Every operation on a stack should be O(1)

basic operations on a stack

• Push

• Pop

• Peek

other stack operations

• initalize():

• isFull():

• isEmpty():

• makeEmpty():

• getSize():

• display():

stack in computer science

• Function/method calls are placed onto stacks

• Compilers use stacks to evaluate expressions

• Stacks are great for reversing things, matching up related pairs of things, and backtracking algorithms

• Stack programming problems:

  • Reverse letters in a string, reverse words in a line, or reverse a list of numbers.

  • Find out whether a string is a palindrome.
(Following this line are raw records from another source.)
import Literature.Dynamics.SymbolicDynamics.DistortionOperator
import Mathlib.Tactic.Linarith
import Mathlib.Tactic.Ring
import HarnessLib

/-!
# The distortion `d_A(X)` of a subshift of finite type is of finite type

Gangloff–Sablik §5.4.2: "Denoting `r` the rank of the SFT `X`, `d_A(X)` can be defined by
imposing that, considering the intersection of a set of `r` contiguous curves with `r`
consecutive columns, the corresponding `r`-block is not a forbidden pattern in `X`. Because the
gap between two contiguous curves is bounded, `d_A(X)` is defined by a finite set of forbidden
patterns. Then this is a SFT."

Formally (`isSFT_distortion`): if `X = X(Ω, P)` is of finite type in the window form `IsSFT`,
with `Ω ⊆ [-D, D]²`, then `d_A(X) = X(Ω', P')` for the box `Ω' = [-R, R]²`, `R = 3D + 1`, and
`P'` = the `Ω'`-patterns occurring in configurations of `d_A(X)`. The point is LOCALITY of the
curve structure (`curve_agree`): if two configurations obeying the rules of `Δ` agree on the
boxes of radius `R` around `→`-cells `c`, `c'`, then following `a` columns and `b` curves from
`c` and from `c'` leads to the same relative position whenever `|a| + 2|b| + 1 ≤ R` (a curve
moves by at most one row per column, contiguous curves are at most two rows apart, and each step
reads one cell adjacent to the current one). Hence a configuration all of whose `R`-boxes occur
in `d_A(X)` obeys the rules of `Δ` (they involve adjacent cells only) and its pseudo-projection
has all its `Ω`-windows among those of pseudo-projections of members of `d_A(X)`, i.e. in `P`.

## References

* S. Gangloff, M. Sablik, *Quantified block gluing for multidimensional subshifts of finite type:
  aperiodicity and entropy*, J. Anal. Math. 144 (2021) 21–118, §5.4.2 (arXiv:1706.01627, p. 15).
-/

namespace Literature.Dynamics.SymbolicDynamics.Distortion

open Set Function
open _root_.SymbolicDynamics.FullShift

variable {A : Type*} {z z' : ℤ × ℤ → Option A}

/-- [cite: GangloffSablik2021, §5.4.1 (arXiv numbering)] -/
@[simp] theorem succPerm_inv_apply (hz : IsDelta z) (c : RC z) :
    (succPerm hz)⁻¹ c = predFun hz c := rfl

/-- [cite: GangloffSablik2021, §5.4.1 (arXiv numbering)] -/
@[simp] theorem nxtPerm_inv_apply (hz : IsDelta z) (c : RC z) :
    (nxtPerm hz)⁻¹ c = prvFun hz c := rfl

/-! ### Locality of the curve structure -/

section Locality

variable (hz : IsDelta z) (hz' : IsDelta z') (c : RC z) (c' : RC z') (R : ℤ)
  (hag : ∀ p : ℤ × ℤ, |p.1 - c.1.1| ≤ R → |p.2 - c.1.2| ≤ R → z p = z' (p - c.1 + c'.1))

/-- One curve up from corresponding cells reads corresponding cells. [cite: GangloffSablik2021, §5.4.2 (arXiv numbering)] -/
theorem nxtFun_agree (e : RC z) (e' : RC z') (he : e'.1 = e.1 - c.1 + c'.1)
    (h : z (e.1.1, e.1.2 + 1) = z' (e'.1.1, e'.1.2 + 1)) :
    (nxtFun hz' e').1 = (nxtFun hz e).1 - c.1 + c'.1 := by
  have he1 : e'.1.1 = e.1.1 - c.1.1 + c'.1.1 := by rw [he]; rfl
  have he2 : e'.1.2 = e.1.2 - c.1.2 + c'.1.2 := by rw [he]; rfl
  by_cases hn : z (e.1.1, e.1.2 + 1) = none
  · rw [nxtFun_val_of_eq_none hz e hn, nxtFun_val_of_eq_none hz' e' (h ▸ hn), he1, he2]
    exact Prod.ext (by simp) (by simp only [Prod.snd_add, Prod.snd_sub]; ring)
  · rw [nxtFun_val_of_ne_none hz e hn, nxtFun_val_of_ne_none hz' e' (h ▸ hn), he1, he2]
    exact Prod.ext (by simp) (by simp only [Prod.snd_add, Prod.snd_sub]; ring)

/-- One curve down from corresponding cells reads corresponding cells. [cite: GangloffSablik2021, §5.4.2 (arXiv numbering)] -/
theorem prvFun_agree (e : RC z) (e' : RC z') (he : e'.1 = e.1 - c.1 + c'.1)
    (h : z (e.1.1, e.1.2 - 1) = z' (e'.1.1, e'.1.2 - 1)) :
    (prvFun hz' e').1 = (prvFun hz e).1 - c.1 + c'.1 := by
  have he1 : e'.1.1 = e.1.1 - c.1.1 + c'.1.1 := by rw [he]; rfl
  have he2 : e'.1.2 = e.1.2 - c.1.2 + c'.1.2 := by rw [he]; rfl
  by_cases hn : z (e.1.1, e.1.2 - 1) = none
  · have hv : (prvFun hz e).1 = (e.1.1, e.1.2 - 1 - 1) := by unfold prvFun; rw [dif_pos hn]
    have hv' : (prvFun hz' e').1 = (e'.1.1, e'.1.2 - 1 - 1) := by
      unfold prvFun; rw [dif_pos (h ▸ hn)]
    rw [hv, hv', he1, he2]
    exact Prod.ext (by simp) (by simp only [Prod.snd_add, Prod.snd_sub]; ring)
  · have hv : (prvFun hz e).1 = (e.1.1, e.1.2 - 1) := by unfold prvFun; rw [dif_neg hn]
    have hv' : (prvFun hz' e').1 = (e'.1.1, e'.1.2 - 1) := by
      unfold prvFun; rw [dif_neg (h ▸ hn)]
    rw [hv, hv', he1, he2]
    exact Prod.ext (by simp) (by simp only [Prod.snd_add, Prod.snd_sub]; ring)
  • Examine a file to see if its braces { } and other operators' match.

arrays or linked lists

Stack structures are usually implemented using _____ or _______ _____

array-based stack implementation

• Use TOP variable to represent top most element of stack

• MAX_STACK gives maximum number of elements that can be stored in stack

• Prevents the push operation from adding an item to the stack if the stack’s size limit has been reached.

stack overflow

When new data is to be inserted into a stack but there is no available space

stack underflow

When a data is to be removed/deleted from a stack but there is no available data

linked list implementation of stack

• Pointer based implementation

• Required when the stack needs to grow/shrink dynamically (does not put a limit on the size of the stack)
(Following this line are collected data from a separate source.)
import Summits.AtomisticToContinuum.Crystallization.Theorems.ReggeStarCoercivityStarCoercivityCoarseTierTransfer

/-!
# Crux `GappedShellCensus.RadialDefectsVanish` (stmt-AtomisticToContinuum-15930), line `Sketch` —
# stub `stub_rdvSeparatedPoints` (S, bookkeeping: the periodisation is `δ`-separated)

Setting: a finite configuration `x : Fin N → ℝ³` and a periodic configuration `P` of `ℝ³` with
motif `univ.image x` all of whose non-zero periods have length `≥ 2Σ‖x k‖ + 2`
(`CoarseTierTransfer.exists_periodicConfiguration`).  Claim: if `x` is `δ`-separated with
`δ ≤ 2`, then `P.points` is `δ`-separated.

Proof (verbatim generalisation of the tree lemma `CoarseTierTransfer.separated_points`, the case
`δ = 1/3`).  Two distinct points `xᵢ + g` (`g` a period) and `v` of `P`: translating by `−g`,
`dist (xᵢ + g) v = dist xᵢ (v − g)` with `v − g ∈ P.points`; either `v − g = xⱼ` with `j ≠ i`
(distance `≥ δ` by separation of `x`), or `v − g` is none of the `xⱼ` and lies at distance `≥ 2 ≥ δ`
from `xᵢ` (`CoarseTierTransfer.two_le_dist_of_mem_points`).  Imports: the tree module only; no
named fact, no definition.
-/

noncomputable section

open scoped BigOperators Classical

namespace Summit.AtomisticToContinuum.Crystallization.Theorems

open Literature.MathematicalPhysics.StatisticalMechanics

-- adapted from Summits/.../ReggeStarCoercivityStarCoercivityCoarseTierTransfer.lean (separated_points)

/-- **Stub S (bookkeeping).** The long-period periodisation of a `δ`-separated finite
configuration (`δ ≤ 2`) has `δ`-separated points: two distinct points `xᵢ + g`, `v` are, after
translating by `−g`, either `xᵢ, xⱼ` with `i ≠ j` (distance `≥ δ`) or `xᵢ` and a foreign point
(distance `≥ 2 ≥ δ`, `CoarseTierTransfer.two_le_dist_of_mem_points`). [folklore] -/
theorem stub_rdvSeparatedPoints {N : ℕ} {x : Fin N → EuclideanSpace ℝ (Fin 3)}
    {P : PeriodicConfiguration 3} (hPm : P.motif = Finset.univ.image x)
    (hPl : ∀ g ∈ P.lattice, g ≠ 0 → 2 * ∑ k, ‖x k‖ + 2 ≤ ‖g‖) {δ : ℝ} (hδ2 : δ ≤ 2)
    (hsep : ∀ i j : Fin N, i ≠ j → δ ≤ dist (x i) (x j)) :
    ∀ u ∈ P.points, ∀ v ∈ P.points, u ≠ v → δ ≤ dist u v := by
  rintro u ⟨z, hz, g, hg, rfl⟩ v hv huv
  rw [hPm] at hz
  obtain ⟨i, -, rfl⟩ := Finset.mem_image.1 hz
  have hv' : v - g ∈ P.points := by
    have h := P.add_mem_points hv (P.lattice.neg_mem hg)
    simpa [sub_eq_add_neg] using h
  have hdist : dist (x i + g) v = dist (x i) (v - g) := by
    rw [dist_eq_norm, dist_eq_norm]
    congr 1
    abel
  rw [hdist]
  by_cases h : ∃ j, v - g = x j
  · obtain ⟨j, hj⟩ := h
    rw [hj]
    refine hsep i j ?_
    rintro rfl
    exact huv (sub_eq_iff_eq_add.1 hj).symm
  · push Not at h
    have h2 := CoarseTierTransfer.two_le_dist_of_mem_points hPm hPl i hv' h
    linarith

end Summit.AtomisticToContinuum.Crystallization.Theorems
• TOP is a reference to the head of a linked list of items

applications of stack

• Variable declaration

• Function Calling

• Reversing Data

• Converting Decimal to Binary

• Evaluation of Algebraic expression

• Converting Infix to Postfix

• Page-visited history in a Web browser

• To Undo and Redo in a text editor:

reversing data

Very useful for finding palindromes:

1. read(data)

2. loop (data not EOF and stack not full)

   1. push (data)

   2. read (data)

3. Loop (while stack not empty)

   1. pop (data)

   2. print (data)

converting decimal to binary

1. Read (number)

2. Loop (number > 0)

   1. digit = number modulo (%) 2

   2. print (digit)

   3. number = number / 2

3. push resulting number onto the stack and pop out each digit to print it

types of algebraic expressions

• Infix notation

• Prefix notation

• Postfix notation

infix notation

• A + B

• Used in mathematics

• Suitable for humans'

• Uses BODMAS

prefix notation

• + A B

• C++ notation for functions (add(A, B))

postfix notation

• A B +

• Suitable for computers

• Arithmetic and Logical Unit (ALU) designed using this notation

advantage of using postfix notation

• No need to apply operator precedence and other rules

• Parentheses are unnecessary

• Easy for the compiler to evaluate an arithmetic expression

• Is taken from post-order traversal of an expression tree

postfix expression evaluating algorithm

• An algorithm exists to evaluate postfix expressions using a stack.

• The single value on the stack is the desired result.

• Binary operators: +, -, *, /, etc.,

• Unary operators: unary minus, square root, sin, cos, exp, etc.,

converting infix to postfix

1. Parenthesize from left to light, higher precedence operators parenthesized first.

2. The sub-expression (part of expression), which has been converted into postfix, is treated as single operand.

3. Once the expression is converted to postfix form, remove the parenthesis.

importance of infix to postfix conversion

• In high level languages, infix notation cannot be used to evaluate expressions.

• We must analyze the expression to determine the order in which we evaluate it.

• A common technique is to convert an infix notation into postfix notation, then evaluating it.

1. Operands immediately go directly to output

2. Operators are pushed into the stack (including parenthesis)

• Check to see if stack top operator is less than current operator

  • If the top operator is less than, push the current operator onto stack

• If the top operator is greater than the current, pop top operator and append on postfix notation, push current operator onto stack.

• If we encounter a right parenthesis, pop from stack until we get matching left parenthesis. Do not output parenthesis.

precedence of operators in postfix notation

• Priority 4: ‘(‘ - only popped if a matching ‘)’ is found.

• Priority 3: All unary operators (-, sine, cosine,….)

• Priority 2: / *

• Priority 1: + -

undo and redo in a text editor

Pseudocode:

• Accept the command

• if(command==Undo)

  • push_RS(pop_US( ))

• else if(command==Redo)

  • push_US(pop_RS())

• else

  • push_US(command)